Open Ealing is an arts centre based in Dickens Yard, off Ealing Broadway. It is now in its tenth year of delivering creative projects and activities, and has recently started staging socially distanced live performances again.

In these three pieces, we meet the middle-class intelligentsia of west London, but only one of the plays, Besties, considers the reality of lockdown in any way. Claudia is trying to join the regular online chat she has with her friends, but have they moved on without her? A monologue performed by Sophie Morris-Sheppard, it introduces us to a woman who needs friends, routine, and a man in her life. She chats about her boyfriend Andy and her group of friends, but as they go their own separate ways, it seems that her only destiny is to be alone.

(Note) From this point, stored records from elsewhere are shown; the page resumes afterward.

import Literature.Analysis.Calculus.SardProofs
import Mathlib.Geometry.Manifold.MFDeriv.Atlas
import Mathlib.Geometry.Manifold.MFDeriv.NormedSpace
import Mathlib.Geometry.Manifold.ContMDiff.Atlas
import Mathlib.Geometry.Manifold.Instances.Real
import Mathlib.MeasureTheory.Measure.Haar.InnerProductSpace
import HarnessLib

/-!
# Regular values of real functions on manifolds exist in every interval (Sard, `n = 1`)

General differential topology (Milnor, *Topology from the Differentiable Viewpoint* (1965), §2–§3:
"the set of regular values of a smooth map `f : M → N` is everywhere dense in `N`", Brown's
corollary of Sard's theorem), in the real-valued form consumed by level-set constructions: for a
`C^∞` function `u : M → ℝ` on a `C^∞` manifold modelled on `ℝᵐ` and a compact set `C ⊆ M`,
every nonempty open interval contains a value `s` which is not a critical value of `u` on `C`
(`u x = s`, `x ∈ C` imply `du_x ≠ 0`).  From the tree's Sard theorem
`Literature.Analysis.Calculus.sard_holds` (maps between Euclidean spaces on open sets) read in
finitely many charts covering `C`:

* `volume_image_critical_chart_eq_zero` — in one extended chart `φ` at `x₀`, the set of values of
  `u` at critical points of the chart source is Lebesgue-null (Sard for
  `u ∘ φ⁻¹ : ℝᵐ ⊇ φ.target → ℝ`, `ℝ` identified with `ℝ¹` by a measure-preserving linear
  isometry);
* `volume_setOf_critical_isCompact_eq_zero` — the critical values on a compact set are null;
* `exists_mem_Ioo_forall_mfderiv_ne_zero` — **a non-critical value in every interval**.

Everything is proved; no definitions, no named facts.

## References

* J. Milnor, *Topology from the Differentiable Viewpoint* (1965), §2, §3 (Theorem of Sard and
  Brown's corollary, pp. 10–11, 16–17). [MilnorTDV1965]
-/

noncomputable section

open Set Function MeasureTheory Filter
open scoped Manifold ContDiff Topology

namespace Literature.Geometry.Manifold

/-- Local notation: `𝔼 n` is the model Euclidean space `EuclideanSpace ℝ (Fin n)`. -/
local notation "𝔼 " n:arg => EuclideanSpace ℝ (Fin n)

/-! ### `ℝ` as `ℝ¹` -/

/-- The identification `ℝ ≃L ℝ¹`, `r ↦ (r)`. [folklore] -/
def toE1 : ℝ ≃L[ℝ] 𝔼 1 :=
  ((EuclideanSpace.equiv (Fin 1) ℝ).trans (ContinuousLinearEquiv.funUnique (Fin 1) ℝ ℝ)).symm

/-- `toE1 r = toLp 2 (fun _ => r)`. [folklore] -/
theorem toE1_apply (r : ℝ) : toE1 r = WithLp.toLp 2 (fun _ : Fin 1 => r) := rfl

/-- The same identification as a measurable equivalence. [folklore] -/
def toE1m : ℝ ≃ᵐ 𝔼 1 :=
  (MeasurableEquiv.funUnique (Fin 1) ℝ).symm.trans (MeasurableEquiv.toLp 2 (Fin 1 → ℝ))

/-- `toE1m = toE1` as functions. [folklore] -/
theorem toE1m_apply (r : ℝ) : toE1m r = toE1 r := rfl

/-- `toE1` preserves Lebesgue measure. [folklore] -/
theorem measurePreserving_toE1m : MeasurePreserving toE1m volume volume :=
  ((volume_preserving_funUnique (Fin 1) ℝ).symm _).trans (PiLp.volume_preserving_toLp (Fin 1))

/-- Images under `toE1` have the same Lebesgue measure. [folklore] -/
theorem volume_image_toE1 (A : Set ℝ) : volume (toE1 '' A) = volume A := by
  have h1 : toE1 '' A = toE1m '' A := by
    ext x; simp only [mem_image, toE1m_apply]
  rw [h1, MeasurableEquiv.image_eq_preimage_symm, ← MeasurableEquiv.map_apply toE1m.symm,
    ← measurePreserving_toE1m.symm.map_eq]

/-- A real linear functional is surjective iff it is nonzero. [folklore] -/
theorem surjective_iff_ne_zero {E : Type*} [AddCommGroup E] [Module ℝ E] [TopologicalSpace E]
    (L : E →L[ℝ] ℝ) : Surjective L ↔ L ≠ 0 := by
  constructor
  · rintro h rfl
    obtain ⟨x, hx⟩ := h 1
    simp at hx
  · intro h r
    obtain ⟨x, hx⟩ : ∃ x, L x ≠ 0 := by
      by_contra hcon
      push Not at hcon
      exact h (ContinuousLinearMap.ext hcon)
    refine ⟨(r / L x) • x, ?_⟩
    rw [map_smul, smul_eq_mul, div_mul_cancel₀ r hx]

/-! ### Critical values in a chart -/

variable {m : ℕ} {M : Type*} [TopologicalSpace M] [ChartedSpace (𝔼 m) M]
  [IsManifold (𝓡 m) ∞ M] {u : M → ℝ}

/-- **Critical values over one chart are null.**  For `C^∞` `u : M → ℝ` and `x₀ ∈ M`, the set
of values `u x` at points `x` of the source of the extended chart at `x₀` with `du_x = 0` has
Lebesgue measure zero: it is the set of critical values of `u ∘ φ⁻¹` on the open set
`φ.target ⊆ ℝᵐ` (Sard's theorem `Literature.Analysis.Calculus.sard_holds`, read through
`ℝ ≃ ℝ¹`). [cite: MilnorTDV1965, §3, Theorem p. 16] -/
theorem volume_image_critical_chart_eq_zero (hu : ContMDiff (𝓡 m) 𝓘(ℝ, ℝ) ∞ u) (x₀ : M) :
    volume {s : ℝ | ∃ x ∈ (extChartAt (𝓡 m) x₀).source,
      u x = s ∧ mfderiv (𝓡 m) 𝓘(ℝ, ℝ) u x = 0} = 0 := by
  set φ := extChartAt (𝓡 m) x₀ with hφ
  set g : (𝔼 m) → ℝ := u ∘ φ.symm with hg
  set f : (𝔼 m) → 𝔼 1 := toE1 ∘ g with hf
  have hUo : IsOpen φ.target := isOpen_extChartAt_target x₀
  -- smoothness of `g` and `f` on the target
  have hgs : ContMDiffOn 𝓘(ℝ, 𝔼 m) 𝓘(ℝ, ℝ) ∞ g φ.target :=
    hu.comp_contMDiffOn (contMDiffOn_extChartAt_symm x₀)
  have hgs' : ContDiffOn ℝ ∞ g φ.target := contMDiffOn_iff_contDiffOn.1 hgs
  have hfs : ContDiffOn ℝ ∞ f φ.target := toE1.contDiff.comp_contDiffOn hgs'
  -- Sard for `f`
  have hS := Literature.Analysis.Calculus.sard_holds f φ.target hUo hfs
  -- the critical values of `u` over the chart are critical values of `g`
  have hsub : {s : ℝ | ∃ x ∈ φ.source, u x = s ∧ mfderiv (𝓡 m) 𝓘(ℝ, ℝ) u x = 0} ⊆
      g '' {z ∈ φ.target | ¬ Surjective (fderiv ℝ f z)} := by
    rintro s ⟨x, hx, rfl, hdx⟩
    refine ⟨φ x, ⟨φ.map_source hx, ?_⟩, ?_⟩
    · -- `Df = toE1 ∘ Dg` and `Dg (φ x) = du_x ∘ D(φ⁻¹) = 0`
      have hz : φ x ∈ φ.target := φ.map_source hx
      have hgd : MDifferentiableAt 𝓘(ℝ, 𝔼 m) 𝓘(ℝ, ℝ) g (φ x) :=
        (hgs.mdifferentiableOn (by simp) _ hz).mdifferentiableAt (hUo.mem_nhds hz)
      have hsymm : MDifferentiableAt 𝓘(ℝ, 𝔼 m) (𝓡 m) φ.symm (φ x) :=
        ((contMDiffOn_extChartAt_symm (n := ∞) x₀).mdifferentiableOn (by simp) _ hz).mdifferentiableAt
          (hUo.mem_nhds hz)
      have hux : MDifferentiableAt (𝓡 m) 𝓘(ℝ, ℝ) u (φ.symm (φ x)) :=
        hu.mdifferentiableAt (by simp)
      have hcomp := mfderiv_comp (φ x) hux hsymm
      have hg0 : mfderiv 𝓘(ℝ, 𝔼 m) 𝓘(ℝ, ℝ) g (φ x) = 0 := by
        rw [hg, hcomp, φ.left_inv hx, hdx, ContinuousLinearMap.zero_comp]
        rfl
      have hfd0 : fderiv ℝ g (φ x) = 0 := by
        rw [← mfderiv_eq_fderiv, hg0]
        rfl
      have hgdiff : DifferentiableAt ℝ g (φ x) := hgd.differentiableAt
      have hfd : fderiv ℝ f (φ x) = (toE1 : ℝ →L[ℝ] 𝔼 1).comp (fderiv ℝ g (φ x)) := by
        rw [hf]
        exact (toE1 : ℝ →L[ℝ] 𝔼 1).fderiv.symm ▸ fderiv_comp (φ x) toE1.differentiableAt hgdiff
      rw [hfd, hfd0, ContinuousLinearMap.comp_zero]
      intro hsurj
      obtain ⟨v, hv⟩ := hsurj (toE1 1)
      simp at hv
      exact one_ne_zero (toE1.injective (by simpa using hv.symm))
    · show u (φ.symm (φ x)) = u x
      rw [φ.left_inv hx]
  -- transfer nullity along `toE1`
  have hnull : volume (g '' {z ∈ φ.target | ¬ Surjective (fderiv ℝ f z)}) = 0 := by
    rw [← volume_image_toE1, ← image_comp]
    exact hS
  exact measure_mono_null hsub hnull

/-- **The critical values of a smooth real function on a compact set are Lebesgue-null**
(finitely many charts). [cite: MilnorTDV1965, §3, Theorem p. 16] -/
theorem volume_setOf_critical_isCompact_eq_zero (hu : ContMDiff (𝓡 m) 𝓘(ℝ, ℝ) ∞ u)
    {C : Set M} (hC : IsCompact C) :
    volume {s : ℝ | ∃ x ∈ C, u x = s ∧ mfderiv (𝓡 m) 𝓘(ℝ, ℝ) u x = 0} = 0 := by
  obtain ⟨t, -, htC⟩ := hC.elim_nhds_subcover (fun x => (extChartAt (𝓡 m) x).source)
    fun x _ => extChartAt_source_mem_nhds (I := 𝓡 m) x
  have hsub : {s : ℝ | ∃ x ∈ C, u x = s ∧ mfderiv (𝓡 m) 𝓘(ℝ, ℝ) u x = 0} ⊆
      ⋃ x₀ ∈ t, {s : ℝ | ∃ x ∈ (extChartAt (𝓡 m) x₀).source,
        u x = s ∧ mfderiv (𝓡 m) 𝓘(ℝ, ℝ) u x = 0} := by
    rintro s ⟨x, hx, hs, hdx⟩
    obtain ⟨x₀, hx₀, hx'⟩ := mem_iUnion₂.1 (htC hx)
    exact mem_iUnion₂.2 ⟨x₀, hx₀, x, hx', hs, hdx⟩
  refine measure_mono_null hsub ?_
  exact (measure_biUnion_null_iff t.countable_toSet).2 fun x₀ _ =>
    volume_image_critical_chart_eq_zero hu x₀

/-- **A non-critical value in every interval** (Brown's corollary of Sard's theorem, Milnor
(1965), §3, p. 17: the regular values are dense): for `C^∞` `u : M → ℝ`, compact `C ⊆ M` and
`a < b` there is `s ∈ (a, b)` such that `du_x ≠ 0` at every `x ∈ C` with `u x = s`.
[cite: MilnorTDV1965, §3, Corollary (Brown) p. 17] -/
theorem exists_mem_Ioo_forall_mfderiv_ne_zero (hu : ContMDiff (𝓡 m) 𝓘(ℝ, ℝ) ∞ u)
    {C : Set M} (hC : IsCompact C) {a b : ℝ} (hab : a < b) :
    ∃ s ∈ Ioo a b, ∀ x ∈ C, u x = s → mfderiv (𝓡 m) 𝓘(ℝ, ℝ) u x ≠ 0 := by
  by_contra hcon
  push Not at hcon
  have hsub : Ioo a b ⊆ {s : ℝ | ∃ x ∈ C, u x = s ∧ mfderiv (𝓡 m) 𝓘(ℝ, ℝ) u x = 0} := by
    intro s hs
    obtain ⟨x, hx, hux, hdx⟩ := hcon s hs
    exact ⟨x, hx, hux, hdx⟩
  have h0 := measure_mono_null hsub (volume_setOf_critical_isCompact_eq_zero hu hC)
  rw [Real.volume_Ioo] at h0
  have : (0 : ENNReal) < ENNReal.ofReal (b - a) := ENNReal.ofReal_pos.2 (by linarith)
  exact this.ne' h0

end Literature.Geometry.Manifold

The strongest piece is Trees of Nature, in which Daisy and Simon go through their late teenage years misunderstanding each other, perhaps wilfully, and not really considering the other's point of view. There is music in this piece, which highlights a fine voice from Isabella Inchbald, and although the characters depicted are rather shallow and self-serving, I felt this was well-paced, thought-provoking and just the right length.

Four Sides of a Triangle is a much longer piece: a four-hander about friends who do not really know each other at all. Kate and Adam rub along together, but never really develop that romantic spark, while Jeremy, an interfering friend, with no concept of how irritating he is, contradicts other accounts of the situation, but it's hard to click with any of the group. Sarah Lawrie's Kate is well drawn, and Stephen Omer's Jeremy a classic creep, but this piece stops short of being memorable or particularly believable.

The three pieces are directed by Anthony Shrubsall and are beautifully filmed by Steve Haskett.

As a whole, Love Screens focuses on a small subsection of Londoners and presents their own insular worlds and preoccupations. The themes are universal, but the final work could withstand significant trimming and rewriting to make it more relevant to a wider audience.

Love Screens is showing via Zoom on 11 September at 7.30pm, with tickets available for £10.